**Records from a data collection**
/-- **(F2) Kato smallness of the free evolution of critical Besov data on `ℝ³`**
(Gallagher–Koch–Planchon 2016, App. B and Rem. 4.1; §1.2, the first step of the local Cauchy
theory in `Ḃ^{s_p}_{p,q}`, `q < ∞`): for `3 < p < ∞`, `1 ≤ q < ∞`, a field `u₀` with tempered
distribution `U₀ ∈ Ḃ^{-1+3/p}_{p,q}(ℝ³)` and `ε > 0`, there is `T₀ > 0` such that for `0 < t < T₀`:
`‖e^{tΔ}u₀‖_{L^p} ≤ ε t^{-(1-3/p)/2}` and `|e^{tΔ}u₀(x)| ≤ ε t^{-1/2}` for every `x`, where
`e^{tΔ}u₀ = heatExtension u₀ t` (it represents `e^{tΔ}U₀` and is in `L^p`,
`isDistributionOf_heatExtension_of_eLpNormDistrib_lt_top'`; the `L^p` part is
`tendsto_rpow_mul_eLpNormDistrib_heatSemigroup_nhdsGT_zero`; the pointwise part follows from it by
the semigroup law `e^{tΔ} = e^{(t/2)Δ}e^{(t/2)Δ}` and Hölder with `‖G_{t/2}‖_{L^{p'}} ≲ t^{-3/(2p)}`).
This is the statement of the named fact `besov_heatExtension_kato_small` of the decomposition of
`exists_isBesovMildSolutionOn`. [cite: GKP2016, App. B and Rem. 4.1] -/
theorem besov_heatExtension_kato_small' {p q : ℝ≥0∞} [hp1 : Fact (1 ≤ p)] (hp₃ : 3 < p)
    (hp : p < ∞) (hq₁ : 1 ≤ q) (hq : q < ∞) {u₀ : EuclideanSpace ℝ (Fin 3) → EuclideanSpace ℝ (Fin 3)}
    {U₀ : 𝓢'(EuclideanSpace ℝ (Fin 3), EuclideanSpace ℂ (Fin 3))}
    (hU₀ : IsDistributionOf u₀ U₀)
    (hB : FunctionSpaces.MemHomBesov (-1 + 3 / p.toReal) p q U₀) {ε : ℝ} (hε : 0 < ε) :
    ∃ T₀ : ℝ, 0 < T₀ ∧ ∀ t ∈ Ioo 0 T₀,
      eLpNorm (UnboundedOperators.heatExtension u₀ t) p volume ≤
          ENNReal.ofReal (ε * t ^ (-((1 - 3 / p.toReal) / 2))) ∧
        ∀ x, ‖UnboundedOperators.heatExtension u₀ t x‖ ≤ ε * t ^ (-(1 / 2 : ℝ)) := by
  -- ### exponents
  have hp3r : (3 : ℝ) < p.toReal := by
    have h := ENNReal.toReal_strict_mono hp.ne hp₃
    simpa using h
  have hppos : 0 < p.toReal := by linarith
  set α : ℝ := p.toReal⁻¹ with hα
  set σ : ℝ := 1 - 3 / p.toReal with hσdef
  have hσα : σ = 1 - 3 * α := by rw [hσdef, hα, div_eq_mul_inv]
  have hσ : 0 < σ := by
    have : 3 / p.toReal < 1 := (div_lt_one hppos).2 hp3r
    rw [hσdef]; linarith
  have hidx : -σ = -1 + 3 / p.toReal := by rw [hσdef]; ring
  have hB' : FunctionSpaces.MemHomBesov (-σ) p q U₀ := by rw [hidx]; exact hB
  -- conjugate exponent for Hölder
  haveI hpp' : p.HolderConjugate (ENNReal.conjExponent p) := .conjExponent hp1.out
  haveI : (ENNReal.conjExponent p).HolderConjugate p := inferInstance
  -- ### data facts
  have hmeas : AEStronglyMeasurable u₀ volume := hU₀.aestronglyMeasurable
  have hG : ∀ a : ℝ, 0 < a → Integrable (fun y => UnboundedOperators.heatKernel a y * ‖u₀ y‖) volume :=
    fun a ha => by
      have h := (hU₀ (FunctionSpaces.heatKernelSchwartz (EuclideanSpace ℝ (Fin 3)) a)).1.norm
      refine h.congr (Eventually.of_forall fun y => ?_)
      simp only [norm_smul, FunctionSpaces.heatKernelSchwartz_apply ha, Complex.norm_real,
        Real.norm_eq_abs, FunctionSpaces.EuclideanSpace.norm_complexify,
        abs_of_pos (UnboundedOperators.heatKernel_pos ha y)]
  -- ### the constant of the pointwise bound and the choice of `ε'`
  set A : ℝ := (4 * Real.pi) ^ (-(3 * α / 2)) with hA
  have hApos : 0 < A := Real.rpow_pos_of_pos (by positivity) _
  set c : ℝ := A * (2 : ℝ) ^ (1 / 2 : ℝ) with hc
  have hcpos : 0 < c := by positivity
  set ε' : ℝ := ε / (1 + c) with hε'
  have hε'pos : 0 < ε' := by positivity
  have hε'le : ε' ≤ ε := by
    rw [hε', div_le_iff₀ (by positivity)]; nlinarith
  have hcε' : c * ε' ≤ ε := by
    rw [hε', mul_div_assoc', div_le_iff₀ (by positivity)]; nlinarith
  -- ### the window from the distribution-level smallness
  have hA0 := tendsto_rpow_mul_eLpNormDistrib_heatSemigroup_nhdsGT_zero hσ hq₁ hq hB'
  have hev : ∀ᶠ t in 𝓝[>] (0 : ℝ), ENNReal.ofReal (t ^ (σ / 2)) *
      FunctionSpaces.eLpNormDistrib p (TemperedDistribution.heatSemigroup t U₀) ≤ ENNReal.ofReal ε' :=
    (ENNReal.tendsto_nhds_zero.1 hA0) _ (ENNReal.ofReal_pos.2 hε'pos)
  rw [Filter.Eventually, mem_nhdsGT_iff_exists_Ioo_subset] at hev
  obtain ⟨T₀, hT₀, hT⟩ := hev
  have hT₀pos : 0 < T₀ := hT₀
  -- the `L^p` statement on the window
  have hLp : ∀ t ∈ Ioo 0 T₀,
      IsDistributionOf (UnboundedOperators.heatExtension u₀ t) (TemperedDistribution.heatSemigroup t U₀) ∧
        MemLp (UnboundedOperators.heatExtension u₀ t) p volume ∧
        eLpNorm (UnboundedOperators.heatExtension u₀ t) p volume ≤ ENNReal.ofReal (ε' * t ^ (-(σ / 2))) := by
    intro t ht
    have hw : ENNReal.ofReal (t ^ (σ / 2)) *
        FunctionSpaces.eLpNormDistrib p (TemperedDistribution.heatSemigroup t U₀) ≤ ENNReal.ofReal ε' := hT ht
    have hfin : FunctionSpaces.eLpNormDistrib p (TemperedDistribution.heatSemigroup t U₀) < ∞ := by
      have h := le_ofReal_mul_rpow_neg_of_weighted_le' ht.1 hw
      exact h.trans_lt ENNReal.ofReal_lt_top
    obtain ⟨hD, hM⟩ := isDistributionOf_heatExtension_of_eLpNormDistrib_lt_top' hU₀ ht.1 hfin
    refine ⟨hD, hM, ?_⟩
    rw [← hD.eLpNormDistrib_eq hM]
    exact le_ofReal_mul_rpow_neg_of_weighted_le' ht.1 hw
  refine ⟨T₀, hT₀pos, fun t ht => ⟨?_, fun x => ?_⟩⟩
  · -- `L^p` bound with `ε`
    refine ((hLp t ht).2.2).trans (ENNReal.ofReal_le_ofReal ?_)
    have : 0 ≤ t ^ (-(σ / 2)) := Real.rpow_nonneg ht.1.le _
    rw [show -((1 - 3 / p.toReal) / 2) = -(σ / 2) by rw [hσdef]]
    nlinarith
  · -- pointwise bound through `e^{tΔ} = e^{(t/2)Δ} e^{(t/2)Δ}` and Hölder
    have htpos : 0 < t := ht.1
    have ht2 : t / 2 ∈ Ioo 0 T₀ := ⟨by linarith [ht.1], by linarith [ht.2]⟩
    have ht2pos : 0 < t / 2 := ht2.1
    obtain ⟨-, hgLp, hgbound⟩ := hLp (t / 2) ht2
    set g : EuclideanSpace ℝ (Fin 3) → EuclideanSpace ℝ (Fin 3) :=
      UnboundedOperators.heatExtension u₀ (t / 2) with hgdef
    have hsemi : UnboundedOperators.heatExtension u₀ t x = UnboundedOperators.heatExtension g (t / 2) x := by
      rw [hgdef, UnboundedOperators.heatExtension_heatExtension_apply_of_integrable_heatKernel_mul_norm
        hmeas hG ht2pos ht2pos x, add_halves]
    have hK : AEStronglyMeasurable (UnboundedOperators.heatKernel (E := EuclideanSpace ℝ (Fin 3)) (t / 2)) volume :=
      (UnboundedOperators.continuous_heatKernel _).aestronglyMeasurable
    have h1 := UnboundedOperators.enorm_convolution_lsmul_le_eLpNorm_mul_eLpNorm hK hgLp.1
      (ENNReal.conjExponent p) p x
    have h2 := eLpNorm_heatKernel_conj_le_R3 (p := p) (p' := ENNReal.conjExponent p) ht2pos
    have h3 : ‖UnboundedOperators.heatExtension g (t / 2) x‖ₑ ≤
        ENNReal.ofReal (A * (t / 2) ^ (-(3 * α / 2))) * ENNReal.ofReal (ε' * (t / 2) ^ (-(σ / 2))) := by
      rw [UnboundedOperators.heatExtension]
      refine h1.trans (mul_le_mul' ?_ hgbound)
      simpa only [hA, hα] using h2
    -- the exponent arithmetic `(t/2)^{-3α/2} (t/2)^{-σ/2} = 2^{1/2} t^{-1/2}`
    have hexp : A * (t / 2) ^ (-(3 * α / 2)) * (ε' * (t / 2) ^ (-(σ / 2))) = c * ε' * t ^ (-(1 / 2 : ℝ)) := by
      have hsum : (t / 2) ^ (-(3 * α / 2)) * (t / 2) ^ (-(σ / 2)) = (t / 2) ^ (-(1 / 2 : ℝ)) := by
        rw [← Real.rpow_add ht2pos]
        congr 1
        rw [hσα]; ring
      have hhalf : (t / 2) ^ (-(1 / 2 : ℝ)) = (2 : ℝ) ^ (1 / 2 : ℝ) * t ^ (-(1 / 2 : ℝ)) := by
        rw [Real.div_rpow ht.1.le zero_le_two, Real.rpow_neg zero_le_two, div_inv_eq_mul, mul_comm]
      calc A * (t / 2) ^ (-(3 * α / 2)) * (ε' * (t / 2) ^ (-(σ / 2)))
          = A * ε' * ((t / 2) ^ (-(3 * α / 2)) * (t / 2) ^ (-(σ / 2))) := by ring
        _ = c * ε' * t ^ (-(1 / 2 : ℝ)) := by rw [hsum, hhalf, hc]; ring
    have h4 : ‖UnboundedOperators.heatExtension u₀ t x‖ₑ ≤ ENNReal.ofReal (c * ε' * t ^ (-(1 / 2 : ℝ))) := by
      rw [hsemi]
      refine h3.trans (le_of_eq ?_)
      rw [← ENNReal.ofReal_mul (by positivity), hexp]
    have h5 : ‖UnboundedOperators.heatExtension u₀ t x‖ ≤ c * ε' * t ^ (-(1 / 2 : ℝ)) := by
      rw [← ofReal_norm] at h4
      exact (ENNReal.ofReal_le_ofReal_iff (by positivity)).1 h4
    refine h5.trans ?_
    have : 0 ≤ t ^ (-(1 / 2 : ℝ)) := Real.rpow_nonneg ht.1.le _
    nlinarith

**WHAT TO DO**
Could you restate word for word the lines above, from the one that contains "ENNReal.ofReal (A *" through the one that contains "calc A * (t", and no others?

**RESULT**
        ENNReal.ofReal (A * (t / 2) ^ (-(3 * α / 2))) * ENNReal.ofReal (ε' * (t / 2) ^ (-(σ / 2))) := by
      rw [UnboundedOperators.heatExtension]
      refine h1.trans (mul_le_mul' ?_ hgbound)
      simpa only [hA, hα] using h2
    -- the exponent arithmetic `(t/2)^{-3α/2} (t/2)^{-σ/2} = 2^{1/2} t^{-1/2}`
    have hexp : A * (t / 2) ^ (-(3 * α / 2)) * (ε' * (t / 2) ^ (-(σ / 2))) = c * ε' * t ^ (-(1 / 2 : ℝ)) := by
      have hsum : (t / 2) ^ (-(3 * α / 2)) * (t / 2) ^ (-(σ / 2)) = (t / 2) ^ (-(1 / 2 : ℝ)) := by
        rw [← Real.rpow_add ht2pos]
        congr 1
        rw [hσα]; ring
      have hhalf : (t / 2) ^ (-(1 / 2 : ℝ)) = (2 : ℝ) ^ (1 / 2 : ℝ) * t ^ (-(1 / 2 : ℝ)) := by
        rw [Real.div_rpow ht.1.le zero_le_two, Real.rpow_neg zero_le_two, div_inv_eq_mul, mul_comm]
      calc A * (t / 2) ^ (-(3 * α / 2)) * (ε' * (t / 2) ^ (-(σ / 2)))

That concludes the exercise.